贴一段代码，在代码后面附上这样一句话是没有有效的解释，和直接看代码是没区别的，作为读者看完这句话是充满了疑惑的。

其中__init__方法定义了几种 --> 定义了几种？这几种怎么选择？参数怎么设置？请有效地与上文介绍进行管理，指代不请。

processBatch方法根据该概率进行采样 --> 该概率指代上一句的__init__里面定义的吗？__init__里面接受超参数，采样概率是如何变化的？

最终确定解码时是使用真实元素还是使用生成的元素。 --> 怎么确定的？

lcy-seso · 2017-05-15T10:27:51Z

scheduled_sampling/README.md

+其中`__init__`方法定义了几种不同的衰减概率，`processBatch`方法根据该概率进行采样，最终确定解码时是使用真实元素还是使用生成的元素。
+
+
+这里对数据reader进行封装，加入从`RandomScheduleGenerator`采样得到的`true_token_flag`作为另一组数据输入，控制解码使用的元素。

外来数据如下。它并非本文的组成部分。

import Summits.Ventures.LatticeQCDFlow.Scaling.FlowLadderModeGap
import Summits.Ventures.LatticeQCDFlow.Scaling.FlowTemperingConjugacy

/-!
HONEST FRAMING: exact (Metropolis-corrected) sampling algorithms for lattice gauge theory; figures
of merit are autocorrelation/cost numbers at stated couplings and volumes; no continuum-physics
claim.

# FlowTemperingModeGap — SECTOR-PRESERVING TRANSPORT MAPS IN SIMULATED TEMPERING: THE MODE-GAP FLOOR OF
# `Scaling/SimulatedTemperingModeGap` HOLDS FOR `stFlowSampler ½ μ M φ` WITH THE SECTOR-WISE TRANSPORT OVERLAP
# `Σ_{u ∈ A_j} min{μ_l(u), μ_{l+1}(φ_l u)}` IN PLACE OF THE SECTOR-WISE OVERLAP:
# `Gap ≥ p γ_A·min{δ^φ/K, γ₀}/(25(K+1))` (lean-2 GEN-21, ours)

Venture-side (OURS).  Cell `lqcd-flow` (pub-lqcd), unit `pub-lqcd-lean-2-g21`, 2026-08-26.  Chapter I, seventh file; the
tempering twin of `Scaling/FlowLadderModeGap`.  `Scaling/SimulatedTemperingModeGap` (Y3) proved for the plain tempering
sampler `stFinSampler ½ μ M`: with persistence `p` of the sector weights down the ladder, sector-wise adjacent overlaps
`δ·min{μ_l(A_j), μ_{l+1}(A_j)} ≤ Σ_{x ∈ A_j} min{μ_l(x), μ_{l+1}(x)}`, within-sector Poincaré constant `γ_A` of every
within-level update and a global Poincaré constant `γ₀` of the hot one, `Gap ≥ p γ_A·min{δ/K, γ₀}/(25(K+1))`.  By the
level coordinates of `Scaling/FlowTemperingConjugacy` (`stFlowSampler t μ M φ^L` IS `stFinSampler t ν M^L` for
`ν_k = μ_k∘L_k⁻¹`) and the sector-preserving relabelling lemmas of `Scaling/FlowLadderModeGap`, the same floor holds
for the sampler with transport moves through SECTOR-PRESERVING bijections `φ_j`, with `δ` now the sector-wise
TRANSPORT overlap: `δ·min{μ_l(A_j), μ_{l+1}(A_j)} ≤ Σ_{u ∈ A_j} min{μ_l(u), μ_{l+1}(φ_l u)}` — the sector-wise
acceptance mass of the transport move.

## What is proved

* `transportOverlap_relabel` (`Σ_{x∈A_j} min{ν_l(x), ν_{l+1}(x)} = Σ_{u∈A_j} min{μ_l(u), μ_{l+1}(φ^L_l u)}`);
  **`flowTemperingMode_spectralGap_ge_levelMaps`**; the `φ`-form **`flowTemperingMode_spectralGap_ge`**:
  sector-preserving `φ_j`, `K ≥ 1` ⇒ `Gap(stFlowSampler ½ μ M φ) ≥ p γ_A·min{δ/K, γ₀}/(25(K+1))`.
* `blockMass_eq_of_perfect_sectorPreserving`, **`blockMass_eq_hot_of_perfect_sectorPreserving`** — a sector-preserving
  map is a perfect transport only between levels with EQUAL sector weights (`μ_k(A_j) = μ_0(A_j)` for all `k`): perfect
  transports across a sector-weight barrier are tunnelling moves themselves.

Reading (no numerics implied): in tempering as in replica exchange, a sector-preserving flow between neighbouring
couplings can push the sector-wise acceptance of the level moves to one; the tunnelling is the hot update's (`γ₀`),
and the persistence `p` of the sector WEIGHTS along the ladder is untouched by any such map.  NOT CLAIMED: maps moving
mass between sectors; anything measured.  Literature grade (cell rule): OWN MECHANISM, NEW TYPING; nothing cited as a
fact; no new bib keys.
-/

noncomputable section

open Finset Function
open Literature.Probability.MarkovChains
open Literature.Probability.MarkovChains.Decomposition

namespace Summit.Ventures.LatticeQCDFlow.Scaling

section ModeGap

variable {S J : Type*} [Fintype S] [DecidableEq S] [Fintype J] [DecidableEq J] {K : ℕ}
  {μ : Fin (K + 1) → S → ℝ} {M : Fin (K + 1) → Matrix S S ℝ} {mode : S → J}

omit [Fintype S] [DecidableEq S] [Fintype J] in
/-- **The sector-wise adjacent overlap of the pulled-back laws is the sector-wise transport overlap:**
`Σ_{x ∈ A_j} min{ν_l(x), ν_{l+1}(x)} = Σ_{u ∈ A_j} min{μ_l(u), μ_{l+1}(φ^L_l u)}` for sector-preserving `L`. [ours] -/
theorem transportOverlap_relabel [Fintype S] (L : Fin (K + 1) → Equiv.Perm S)
    (hLmode : ∀ (i : Fin (K + 1)) (u : S), mode (L i u) = mode u) (l : Fin K) (j : J) :
    ∑ x ∈ block mode j, min (μ l.castSucc ((L l.castSucc).symm x)) (μ l.succ ((L l.succ).symm x))
      = ∑ u ∈ block mode j, min (μ l.castSucc u) (μ l.succ (((L l.castSucc).trans (L l.succ).symm) u)) := by
  rw [← sum_block_relabel (L l.castSucc) (hLmode l.castSucc) j
    (fun x => min (μ l.castSucc ((L l.castSucc).symm x)) (μ l.succ ((L l.succ).symm x)))]
  simp only [Equiv.symm_apply_apply, Equiv.trans_apply]

/-- **THE TEMPERING MODE-GAP FLOOR IN LEVEL COORDINATES:** sector-preserving level maps (`L_0 = 1`), persistence `p`,
within-sector Poincaré constant `γ_A`, hot global Poincaré constant `γ₀`, and the sector-wise TRANSPORT overlap `δ`:
`Gap(stFlowSampler ½ μ M φ^L) ≥ p γ_A·min{δ/K, γ₀}/(25(K+1))`. [ours] -/
theorem flowTemperingMode_spectralGap_ge_levelMaps (L : Fin (K + 1) → Equiv.Perm S) (hL0 : L 0 = Equiv.refl S)
    (hLmode : ∀ (i : Fin (K + 1)) (u : S), mode (L i u) = mode u)
    (hμ : ∀ k x, 0 < μ k x) (hμ1 : ∀ k, ∑ x, μ k x = 1) (hmode : Function.Surjective mode) (hK : 1 ≤ K)
    (hM : ∀ k, IsRowStochastic (M k)) (hMrev : ∀ k, DetailedBalance (μ k) (M k))
    {p δ γ₀ γA : ℝ} (hp : 0 < p) (hp1 : p ≤ 1) (hδ0 : 0 < δ) (hδ1 : δ ≤ 1) (hγ₀ : 0 < γ₀) (hγA : 0 < γA) (hγA1 : γA ≤ 1)
    (hpers : ∀ (k l : Fin (K + 1)) (j : J), k ≤ l → p * blockMass (μ l) mode j ≤ blockMass (μ k) mode j)
    (hδ : ∀ (l : Fin K) (j : J), δ * min (blockMass (μ l.castSucc) mode j) (blockMass (μ l.succ) mode j)
      ≤ ∑ u ∈ block mode j, min (μ l.castSucc u) (μ l.succ (((L l.castSucc).trans (L l.succ).symm) u)))
    (hgap0 : ∀ h : S → ℝ, γ₀ * lawVariance (μ 0) h ≤ dirichletForm (μ 0) (M 0) h)
    (hgapA : ∀ k j, ∀ h : S → ℝ, γA * lawVariance (blockLaw (μ k) mode j) h
      ≤ dirichletForm (blockLaw (μ k) mode j) (restrictionChain (M k) mode) h) :
    p * γA * min (δ / K) γ₀ / (25 * (K + 1))
      ≤ spectralGap (stFinLaw μ) (stFlowSampler (1 / 2) μ M (fun j : Fin K => (L j.castSucc).trans (L j.succ).symm)) := by
  rw [stFlowSampler_spectralGap_eq_conj L hμ (1 / 2) M]
  have hLmode' : ∀ (i : Fin (K + 1)) (u : S), mode ((L i).symm u) = mode u := fun i u => by
    have h := hLmode i ((L i).symm u); rw [Equiv.apply_symm_apply] at h; exact h.symm
  have hL0u : ∀ u, (L 0).symm u = u := fun u => by rw [hL0]; rfl
  have hν0 : (fun u => μ 0 ((L 0).symm u)) = μ 0 := funext fun u => by rw [hL0u]
  have hM0 : (Matrix.of fun u v => M 0 ((L 0).symm u) ((L 0).symm v)) = M 0 := by
    ext u v; rw [Matrix.of_apply, hL0u, hL0u]
  have hbm : ∀ (k : Fin (K + 1)) (j : J), blockMass (fun u => μ k ((L k).symm u)) mode j = blockMass (μ k) mode j :=
    fun k j => blockMass_relabel (L k).symm (hLmode' k) (μ k) j
  refine stFinModeHalf_spectralGap_ge (μ := fun i u => μ i ((L i).symm u))
    (M := fun i => Matrix.of fun u v => M i ((L i).symm u) ((L i).symm v)) (mode := mode) (fun k u => hμ k _)
    (fun k => by rw [Equiv.sum_comp (L k).symm (μ k)]; exact hμ1 k) hmode hK
    (fun k => ⟨fun u v => (hM k).1 _ _, fun u => ?_⟩) (fun k u v => ?_) hp hp1 hδ0 hδ1 hγ₀ hγA hγA1
    (fun k l j hkl => by rw [hbm, hbm]; exact hpers k l j hkl) (fun l j => ?_) ?_ (fun k j h => ?_)
  · simpa using (Equiv.sum_comp (L k).symm (fun v => M k ((L k).symm u) v)).trans ((hM k).2 _)
  · simp only [Matrix.of_apply]; exact hMrev k _ _
  · rw [hbm, hbm, transportOverlap_relabel L hLmode l j]; exact hδ l j
  · intro h
    have e1 : lawVariance (fun u => μ 0 ((L 0).symm u)) h = lawVariance (μ 0) h := by rw [hν0]
    have e2 : dirichletForm (fun u => μ 0 ((L 0).symm u)) (Matrix.of fun u v => M 0 ((L 0).symm u) ((L 0).symm v)) h
        = dirichletForm (μ 0) (M 0) h := by rw [hν0, hM0]
    rw [e1, e2]; exact hgap0 h
  · have e : (Matrix.of fun u v => M k ((L k).symm u) ((L k).symm v)) = fun u v => M k ((L k).symm u) ((L k).symm v) := by
      ext u v; rfl
    rw [e]
    exact blockPoincare_relabel (L k).symm (hLmode' k) j (hgapA k j) h

/-- **THE MODE-GAP FLOOR FOR TEMPERING WITH SECTOR-PRESERVING TRANSPORT MAPS:** for adjacent bijections with
`mode(φ_j u) = mode(u)` (`K ≥ 1`), persistence `p`, within-sector Poincaré constant `γ_A`, hot global Poincaré constant
`γ₀`, and the sector-wise transport overlap `δ·min{μ_l(A_j), μ_{l+1}(A_j)} ≤ Σ_{u ∈ A_j} min{μ_l(u), μ_{l+1}(φ_l u)}`:
`Gap(stFlowSampler ½ μ M φ) ≥ p γ_A·min{δ/K, γ₀}/(25(K+1))`. [ours] -/
theorem flowTemperingMode_spectralGap_ge (φ : Fin K → Equiv.Perm S) (hφmode : ∀ (j : Fin K) (u : S), mode (φ j u) = mode u)
    (hμ : ∀ k x, 0 < μ k x) (hμ1 : ∀ k, ∑ x, μ k x = 1) (hmode : Function.Surjective mode) (hK : 1 ≤ K)
    (hM : ∀ k, IsRowStochastic (M k)) (hMrev : ∀ k, DetailedBalance (μ k) (M k))
    {p δ γ₀ γA : ℝ} (hp : 0 < p) (hp1 : p ≤ 1) (hδ0 : 0 < δ) (hδ1 : δ ≤ 1) (hγ₀ : 0 < γ₀) (hγA : 0 < γA) (hγA1 : γA ≤ 1)
    (hpers : ∀ (k l : Fin (K + 1)) (j : J), k ≤ l → p * blockMass (μ l) mode j ≤ blockMass (μ k) mode j)
    (hδ : ∀ (l : Fin K) (j : J), δ * min (blockMass (μ l.castSucc) mode j) (blockMass (μ l.succ) mode j)
      ≤ ∑ u ∈ block mode j, min (μ l.castSucc u) (μ l.succ (φ l u)))
    (hgap0 : ∀ h : S → ℝ, γ₀ * lawVariance (μ 0) h ≤ dirichletForm (μ 0) (M 0) h)
    (hgapA : ∀ k j, ∀ h : S → ℝ, γA * lawVariance (blockLaw (μ k) mode j) h
      ≤ dirichletForm (blockLaw (μ k) mode j) (restrictionChain (M k) mode) h) :
    p * γA * min (δ / K) γ₀ / (25 * (K + 1)) ≤ spectralGap (stFinLaw μ) (stFlowSampler (1 / 2) μ M φ) := by
  obtain ⟨L, hL0, hLφ⟩ := exists_levelMaps φ
  have hφ : φ = fun j : Fin K => (L j.castSucc).trans (L j.succ).symm := (funext hLφ).symm
  have hLmode' := ladderRelabel_mode (mode := mode) L hL0 φ hLφ hφmode
  have hLmode : ∀ (i : Fin (K + 1)) (u : S), mode (L i u) = mode u := fun i u => by
    have h := hLmode' i (L i u); rw [Equiv.symm_apply_apply] at h; exact h.symm
  subst hφ
  exact flowTemperingMode_spectralGap_ge_levelMaps L hL0 hLmode hμ hμ1 hmode hK hM hMrev hp hp1 hδ0 hδ1 hγ₀ hγA hγA1
    hpers hδ hgap0 hgapA

/-! ## Sector-preserving AND perfect forces equal sector weights -/

omit [DecidableEq S] [Fintype J] in
/-- **A sector-preserving bijection that transports `ν` onto `ν'` equalises their sector weights:** `mode∘φ = mode` and
`ν'(φ u) = ν(u)` for all `u` ⇒ `ν'(A_j) = ν(A_j)` for every sector. [ours] -/
theorem blockMass_eq_of_perfect_sectorPreserving (φ : Equiv.Perm S) (hφmode : ∀ u : S, mode (φ u) = mode u)
    {ν ν' : S → ℝ} (hperf : ∀ u : S, ν' (φ u) = ν u) (j : J) : blockMass ν' mode j = blockMass ν mode j := by
  unfold blockMass
  rw [← sum_block_relabel φ hφmode j ν']
  exact sum_congr rfl fun u _ => hperf u

omit [DecidableEq S] [Fintype J] in
/-- **Hence perfect sector-preserving adjacent transports exist only on ladders with CONSTANT sector weights:**
`μ_{j+1}(φ_j u) = μ_j(u)` and `mode(φ_j u) = mode(u)` for all `j`, `u` ⇒ `μ_k(A_j) = μ_0(A_j)` for every level `k` and
sector `j` — where there is no free-energy barrier between the levels' sector weights left to cross (`p = q = 1` in
the floors above); a perfect transport between levels with different sector weights necessarily moves mass between
sectors, i.e. it is itself a tunnelling move. [ours] -/
theorem blockMass_eq_hot_of_perfect_sectorPreserving (φ : Fin K → Equiv.Perm S)
    (hφmode : ∀ (j : Fin K) (u : S), mode (φ j u) = mode u)
    (hperfect : ∀ (j : Fin K) (u : S), μ j.succ (φ j u) = μ j.castSucc u) (k : Fin (K + 1)) (j : J) :
    blockMass (μ k) mode j = blockMass (μ 0) mode j := by
  induction k using Fin.induction with
  | zero => rfl
  | succ i ih => rw [blockMass_eq_of_perfect_sectorPreserving (φ i) (hφmode i) (hperfect i) j, ih]

end ModeGap

end Summit.Ventures.LatticeQCDFlow.Scaling

end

这里对数据reader进行封装 --> 请展开多写两句，这句话放在这里，为啥对reader进行封装？请不要让读者去想。。。

控制解码使用的元素。--> 这里并不涉及“解码”过程，通常把生成整个序列称之为解码。

lcy-seso · 2017-05-15T10:47:15Z

请提multiplex layer 的v2 接口的PR，否则这个例子merege 之后无法运行。

luotao1

Readme需要大改：

random_schedule_generator.py不用放在paddle repo下面么，这样别的用户也可以使用 @lcy-seso
算法简介要更加通俗易懂，可以将论文中的图转成中文，结合图进行描述。
模型实现部分目前是大段贴代码，大段贴代码的部分都可以删去，只留下一些关键的文字性描述即可。

luotao1 · 2017-05-15T11:20:47Z

scheduled_sampling/README.md

@@ -1 +1,164 @@
-TBD
+# Scheduled Sampling


标题建议改成中文，下同所有的"Scheduled Sampling"

这个好像还没有标准的中文翻译

这个例子不需要标准的中文翻译，用英文即可。暂时我也没有遇到广泛接受的中文翻译。

luotao1 · 2017-05-15T11:21:21Z

scheduled_sampling/README.md

+
+## 概述
+序列生成任务的训练目标是在给定源输入的条件下，最大化目标序列的概率。训练时该模型将目标序列中的真实元素作为解码阶段每一步的输入，然后最大化下一个元素的概率。生成时上一步解码得到的元素被用作当前的输入，然后生成下一个元素。可见这种情况下训练阶段和生成阶段的解码层输入数据的概率分布并不一致。如果序列前面生成了错误的元素，后面的输入状态将会收到影响，而该误差会随着生成过程不断向后累积。
+Scheduled Sampling是一种解决训练和生成时输入数据分布不一致的方法。在训练早期该方法主要使用真实元素作为解码输入，以将模型从随机初始化的状态快速引导至一个合理的状态。随着训练的进行该方法会逐渐更多的使用生成元素作为解码输入，以解决数据分布不一致的问题。


第4和第5行中间加空行，不然全部连在一起了。

luotao1 · 2017-05-15T11:30:28Z

scheduled_sampling/README.md

+# Scheduled Sampling
+
+## 概述
+序列生成任务的训练目标是在给定源输入的条件下，最大化目标序列的概率。训练时该模型将目标序列中的真实元素作为解码阶段每一步的输入，然后最大化下一个元素的概率。生成时上一步解码得到的元素被用作当前的输入，然后生成下一个元素。可见这种情况下训练阶段和生成阶段的解码层输入数据的概率分布并不一致。如果序列前面生成了错误的元素，后面的输入状态将会收到影响，而该误差会随着生成过程不断向后累积。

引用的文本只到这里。